## Try it
Find and copy every line in the records that includes the string "using".

BEGIN Data records

import Summits.RiemannHypothesis.RiemannHypothesis.Theses.SpectralTrace
import Summits.RiemannHypothesis.RiemannHypothesis.Theorems.WindowTraceArch.Negative.ComplexSpectrum
import Literature.NumberTheory.LFunctions.WeilWindowSimpleEven
import Literature.NumberTheory.LFunctions.WeilMellinInversion
import Literature.NumberTheory.LFunctions.WeilArchimedeanPositivityProofs
import Literature.NumberTheory.LFunctions.WeilGroundEnergyProofs
import Literature.NumberTheory.LFunctions.WeilCriterionProofs
import Literature.NumberTheory.LFunctions.ZetaRealAxis
import HarnessLib

/-!
# `SpectralThesis` (stmt-RiemannHypothesis-0187): parity — odd tests, even tests, one-sided spectra

Negative-lane lemmas for the route target `X = SpectralThesis` of route SpectralTrace
(refuter / cdisprove seat; supports stmt-RiemannHypothesis-0187).

* `weilFunctional_eq_zero_of_odd` : `W` vanishes on odd functions (hypothesis-free), hence
  `hasSum_zero_of_odd_of_trace` : every real family reproducing `W` on all Weil tests satisfies
  `Σ_i ĝ(1/2+iγ_i) = 0` on every ODD Weil test — the constraint a one-sided ("positive energy")
  spectrum cannot meet (`TwoSided.lean`: `not_spectralThesis_nonneg`).
* `riemannHypothesis_of_even_trace` : a real family reproducing `W` on the EVEN Weil tests alone
  already proves RH (parity splitting `Q(g) = Q(g₊) + Q(g₋)` and evenness of the kernels
  `g± ⋆ (g±)̃`).
* `spectralThesisEven_iff_riemannHypothesis`, `spectralThesisEvenPos_iff_riemannHypothesis` : the
  even-test variant of `X`, and the REPAIRED one-sided statement "a POSITIVE spectrum reproduces
  `W` on even tests", are each equivalent to RH (under RH: `|Im ρ|` with multiplicity). So the
  one-sided refutation in `TwoSided.lean` bites the normalisation of `X` (all tests), not the
  one-sided mechanism.
-/

noncomputable section

open Complex Set MeasureTheory Filter

namespace Summit.RiemannHypothesis.RiemannHypothesis.Theorems.SpectralThesis.Negative

open Literature.NumberTheory.LFunctions
open Summit.RiemannHypothesis.RiemannHypothesis.Theorems.WindowTraceArch.Negative

variable {ι : Type*} {γ : ι → ℝ}

/-- `W` vanishes on ODD functions (hypothesis-free: `W(g(-·)) = W(g)`, `weilFunctional_comp_neg`,
and `W(c·g) = c·W(g)`, `weilFunctional_const_mul`). [folklore] -/
theorem weilFunctional_eq_zero_of_odd {g : ℝ → ℂ} (ho : ∀ t, g (-t) = -g t) :
    weilFunctional g = 0 := by
  have h1 : (fun t => g (-t)) = fun t => (-1 : ℂ) * g t := funext fun t => by rw [ho, neg_one_mul]
  have h := weilFunctional_comp_neg g
  rw [h1, weilFunctional_const_mul] at h
  linear_combination (-1 / 2 : ℂ) * h

/-- For a real family reproducing `W` on all Weil tests, `Σ_i ĝ(1/2 + iγ_i) = 0` on every ODD
Weil test. [folklore] -/
theorem hasSum_zero_of_odd_of_trace
    (h : ∀ g : ℝ → ℂ, IsWeilTest g →
      HasSum (fun i => weilMellin g (1 / 2 + (γ i : ℂ) * I)) (weilFunctional g))
    {g : ℝ → ℂ} (hg : IsWeilTest g) (ho : ∀ t, g (-t) = -g t) :
    HasSum (fun i => weilMellin g (1 / 2 + (γ i : ℂ) * I)) 0 := by
  simpa only [weilFunctional_eq_zero_of_odd ho] using h g hg

/-- For an EVEN function, `ĝ(1/2 - iu) = ĝ(1/2 + iu)` (`weilMellin_comp_neg`). [folklore] -/
theorem weilMellin_half_neg_of_even {g : ℝ → ℂ} (he : ∀ t, g (-t) = g t) (u : ℝ) :
    weilMellin g (1 / 2 + ((-u : ℝ) : ℂ) * I) = weilMellin g (1 / 2 + (u : ℂ) * I) := by
  have h1 : (fun t => g (-t)) = g := funext he
  have h := weilMellin_comp_neg g (1 / 2 + (u : ℂ) * I)
  rw [h1] at h
  rw [h]
  congr 1
  push_cast
  ring

/-- `f ⋆ f̃` is even when `f` is even. [folklore] -/
theorem even_weilConv_weilReflect_of_even {f : ℝ → ℂ} (he : ∀ t, f (-t) = f t) (t : ℝ) :
    weilConv f (weilReflect f) (-t) = weilConv f (weilReflect f) t := by
  have h1 : (fun t => f (-t)) = f := funext he
  have h2 : (fun t => weilConv f (weilReflect f) (-t)) = weilConv f (weilReflect f) := by
    rw [← weilConv_comp_neg, ← weilReflect_comp_neg, h1]
  exact congrFun h2 t

/-- `f ⋆ f̃` is even when `f` is odd. [folklore] -/
theorem even_weilConv_weilReflect_of_odd {f : ℝ → ℂ} (ho : ∀ t, f (-t) = -f t) (t : ℝ) :
    weilConv f (weilReflect f) (-t) = weilConv f (weilReflect f) t := by
  have h1 : (fun t => f (-t)) = fun t => (-1 : ℂ) * f t := funext fun t => by rw [ho, neg_one_mul]
  have h2 : (fun t => weilConv f (weilReflect f) (-t)) = weilConv f (weilReflect f) := by
    rw [← weilConv_comp_neg, ← weilReflect_comp_neg, h1, weilReflect_const_mul, map_neg, map_one,
      weilConv_const_mul_right, weilConv_const_mul_left]
    funext t
    beta_reduce
    ring
  exact congrFun h2 t

/-- **Reproducing `W` on the EVEN Weil tests already proves RH**: `Q(g) = Q(g₊) + Q(g₋)`
(`weilQuadratic_eq_evenPart_add_oddPart`), the kernels `g± ⋆ (g±)̃` are even, and on an even
kernel the hypothesis gives the Bochner form `Re Q(g±) = Σ_i |ĝ±(1/2+iγ_i)|² ≥ 0`; then Weil's
criterion (`weil_criterion_holds`). [folklore] -/
theorem riemannHypothesis_of_even_trace
    (h : ∀ g : ℝ → ℂ, IsWeilTest g → (∀ t, g (-t) = g t) →
      HasSum (fun i => weilMellin g (1 / 2 + (γ i : ℂ) * I)) (weilFunctional g)) :
    _root_.RiemannHypothesis := by
  refine (show _root_.RiemannHypothesis ↔ WeilPositivity from weil_criterion_holds).2 fun g hg => ?_
  have key : ∀ f : ℝ → ℂ, IsWeilTest f →
      (∀ t, weilConv f (weilReflect f) (-t) = weilConv f (weilReflect f) t) →
        0 ≤ (weilQuadratic f).re := by
    intro f hf hev
    have hk : IsWeilTest (weilConv f (weilReflect f)) := hf.weilConv hf.weilReflect
    have hs := h _ hk hev
    have hs' : HasSum (fun i => ((‖weilMellin f (1 / 2 + (γ i : ℂ) * I)‖ ^ 2 : ℝ) : ℂ))
        (weilQuadratic f) := by
      unfold weilQuadratic
      simpa only [weilMellin_weilConv_weilReflect_half hf] using hs
    have hre := hs'.mapL Complex.reCLM
    simp only [Complex.reCLM_apply, Complex.ofReal_re] at hre
    exact hre.nonneg fun i => by positivity
  rw [weilQuadratic_eq_evenPart_add_oddPart hg, Complex.add_re]
  refine add_nonneg (key _ hg.evenPart (even_weilConv_weilReflect_of_even fun t => ?_))
    (key _ hg.oddPart (even_weilConv_weilReflect_of_odd fun t => ?_))
  · simp only [neg_neg]
    ring
  · simp only [neg_neg]
    ring

/-- Non-trivial zeros of `ζ` are non-real (no zeros on the real segment `(0, 1)`,
`riemannZeta_ne_zero_of_im_eq_zero_of_pos_of_lt_one`). [folklore] -/
theorem im_ne_zero_of_mem_nontrivialZeros (ρ : ZetaZeros.riemannZetaNontrivialZeros) :
    (ρ : ℂ).im ≠ 0 := fun him =>
  riemannZeta_ne_zero_of_im_eq_zero_of_pos_of_lt_one him
    (ZetaZeros.riemannZetaNontrivialZeros.re_pos ρ.2)
    (ZetaZeros.riemannZetaNontrivialZeros.re_lt_one ρ.2)
    (ZetaZeros.riemannZetaNontrivialZeros.zeta_eq_zero ρ.2)

/-- **`RH →` a POSITIVE spectrum reproduces `W` on even tests**: the absolute ordinates `|Im ρ|`
with multiplicity (every level doubled, `ρ` and `ρ̄`; `hasSum_weilMellin_zeros`,
`eq_half_add_of_riemannHypothesis`, evenness `weilMellin_half_neg_of_even`). [folklore] -/
theorem exists_pos_even_trace_of_riemannHypothesis (hRH : _root_.RiemannHypothesis) :
    ∃ (ι : Type) (γ : ι → ℝ), (∀ i, 0 < γ i) ∧ ∀ g : ℝ → ℂ, IsWeilTest g → (∀ t, g (-t) = g t) →
      HasSum (fun i => weilMellin g (1 / 2 + (γ i : ℂ) * I)) (weilFunctional g) := by
  refine ⟨(Σ ρ : ZetaZeros.riemannZetaNontrivialZeros, Fin (riemannZetaZeroOrder (ρ : ℂ)).toNat),
    fun p => |(p.1 : ℂ).im|, fun p => abs_pos.2 (im_ne_zero_of_mem_nontrivialZeros p.1),
    fun g hg hev => ?_⟩
  have h := hasSum_weilMellin_zeros hg
  convert h using 2
  rename_i p
  dsimp only
  conv_rhs => rw [← eq_half_add_of_riemannHypothesis hRH p.1]
  rcases le_or_gt 0 ((p.1 : ℂ).im) with hp | hp
  · rw [abs_of_nonneg hp]
  · rw [abs_of_neg hp, weilMellin_half_neg_of_even hev]

/-- **The even-test variant of `SpectralThesis` is equivalent to RH.** [folklore] -/
theorem spectralThesisEven_iff_riemannHypothesis :
    (∃ (ι : Type) (γ : ι → ℝ), ∀ g : ℝ → ℂ, IsWeilTest g → (∀ t, g (-t) = g t) →
      HasSum (fun i => weilMellin g (1 / 2 + (γ i : ℂ) * I)) (weilFunctional g)) ↔
      _root_.RiemannHypothesis :=
  ⟨fun ⟨_, _, h⟩ => riemannHypothesis_of_even_trace h, fun hRH => by
    obtain ⟨ι, γ, -, h⟩ := exists_pos_even_trace_of_riemannHypothesis hRH
    exact ⟨ι, γ, h⟩⟩

/-- **The repaired one-sided statement is equivalent to RH**: "some POSITIVE real spectrum
reproduces `W` on every even Weil test" `↔ RH`. Hence the refutation `not_spectralThesis_nonneg`
of the literal one-sided strengthening of `X` (all tests) exploits only the parity normalisation
(odd tests force `Σ_i ĝ(1/2+iγ_i) = 0`), not the one-sided mechanism. [folklore] -/
theorem spectralThesisEvenPos_iff_riemannHypothesis :
    (∃ (ι : Type) (γ : ι → ℝ), (∀ i, 0 < γ i) ∧ ∀ g : ℝ → ℂ, IsWeilTest g → (∀ t, g (-t) = g t) →
      HasSum (fun i => weilMellin g (1 / 2 + (γ i : ℂ) * I)) (weilFunctional g)) ↔
      _root_.RiemannHypothesis :=
  ⟨fun ⟨_, _, _, h⟩ => riemannHypothesis_of_even_trace h,
    exists_pos_even_trace_of_riemannHypothesis⟩

end Summit.RiemannHypothesis.RiemannHypothesis.Theorems.SpectralThesis.Negative

end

END Data records

## Expected answer
  simpa only [weilFunctional_eq_zero_of_odd ho] using h g hg
      simpa only [weilMellin_weilConv_weilReflect_half hf] using hs
  convert h using 2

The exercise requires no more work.